**Saved data entries:**
import Mathlib
import Literature.Analysis.FluidPDE.Tao2016AveragedNS.RestartedCascadeFlows
import HarnessLib

/-!
# Profile kit for window certificates in the repaired format K2″ (route `BarrierStepRungThree`),
  part I: the quadratic term shell by shell, and the doubly-exponential profile ABOVE the window

Table-free bookkeeping shared by EVERY certificate in the repaired format of route
`BarrierStepRungThree` (the hypothesis format of `Theorems.BarrierSoundness.barrierSoundness₃` /
`Theorems.noGlobalCascade_of_certificate₃`; items stmt-NavierStokesRegularity-23420 / 23648 / 23942).
That format asks, besides the polynomial clauses about the window, for an OUTSIDE PROFILE `(r, q, ρ)`,
an envelope `env`, a slack majorant `Ψ` and a tail constant `M₁` subject to infinitely many
inequalities (clauses 14–18, 20).  This part provides:

* `abs_quadTerm_le_three_shell_weighted` — a shell-resolved, coefficient-weighted bound on Tao's
  quadratic term (`(0,0,0)`, `(1,0,0)`, `(0,1,0)` couple shells `n, n+1` at rate `(1+ε₀)^{5n/2}`, the
  pump shift `(0,0,1)` couples shell `n-1` at rate `(1+ε₀)^{5(n-1)/2}`);
* the profile ABOVE the window `K := kLo + n`: `q_{K-1+m} = z₀^{2^m} / (κ 2^{5(K+m)/2})` with
  `κ = 2cA₁`, `z₀ = κ 2^{5K/2} q_top` (so `q_{K-1} = q_top`), `r = q/2`, `ρ = q/(2c)`: the recursion
  clause 16 holds with equality (`above_recursion`, `above_clause16`), the re-entry decay clause 18
  (`above_clause18`) and the tail constant of clause 20 (`above_clause20`) need only `0 < z₀ ≤ 1/2`,
  and `8^k q_k² / 2 ≤ 2^{-2k}/κ²` (`above_sq_weight_le`, for the slack majorant).

Parts II (`…CertificateProfileBelow`) and III (`…CertificateProfileKit`) add the geometric profile
below the window, the slack majorant and the assembled kit.

HONEST FRAMING: bookkeeping for certificates about Tao-type MODEL lattice pseudo-flows (rung TL-M3);
it constructs no certificate, proves nothing about any table, and says nothing about the Navier–Stokes
equations; no summit is proved by this file.
-/

noncomputable section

**What is being asked:** Transcribe the records. Keep every word exactly as it stands.

**Reply to the task:**
import Mathlib
import Literature.Analysis.FluidPDE.Tao2016AveragedNS.RestartedCascadeFlows
import HarnessLib

/-!
# Profile kit for window certificates in the repaired format K2″ (route `BarrierStepRungThree`),
  part I: the quadratic term shell by shell, and the doubly-exponential profile ABOVE the window

Table-free bookkeeping shared by EVERY certificate in the repaired format of route
`BarrierStepRungThree` (the hypothesis format of `Theorems.BarrierSoundness.barrierSoundness₃` /
`Theorems.noGlobalCascade_of_certificate₃`; items stmt-NavierStokesRegularity-23420 / 23648 / 23942).
That format asks, besides the polynomial clauses about the window, for an OUTSIDE PROFILE `(r, q, ρ)`,
an envelope `env`, a slack majorant `Ψ` and a tail constant `M₁` subject to infinitely many
inequalities (clauses 14–18, 20).  This part provides:

* `abs_quadTerm_le_three_shell_weighted` — a shell-resolved, coefficient-weighted bound on Tao's
  quadratic term (`(0,0,0)`, `(1,0,0)`, `(0,1,0)` couple shells `n, n+1` at rate `(1+ε₀)^{5n/2}`, the
  pump shift `(0,0,1)` couples shell `n-1` at rate `(1+ε₀)^{5(n-1)/2}`);
* the profile ABOVE the window `K := kLo + n`: `q_{K-1+m} = z₀^{2^m} / (κ 2^{5(K+m)/2})` with
  `κ = 2cA₁`, `z₀ = κ 2^{5K/2} q_top` (so `q_{K-1} = q_top`), `r = q/2`, `ρ = q/(2c)`: the recursion
  clause 16 holds with equality (`above_recursion`, `above_clause16`), the re-entry decay clause 18
  (`above_clause18`) and the tail constant of clause 20 (`above_clause20`) need only `0 < z₀ ≤ 1/2`,
  and `8^k q_k² / 2 ≤ 2^{-2k}/κ²` (`above_sq_weight_le`, for the slack majorant).

Parts II (`…CertificateProfileBelow`) and III (`…CertificateProfileKit`) add the geometric profile
below the window, the slack majorant and the assembled kit.

HONEST FRAMING: bookkeeping for certificates about Tao-type MODEL lattice pseudo-flows (rung TL-M3);
it constructs no certificate, proves nothing about any table, and says nothing about the Navier–Stokes
equations; no summit is proved by this file.
-/

noncomputable section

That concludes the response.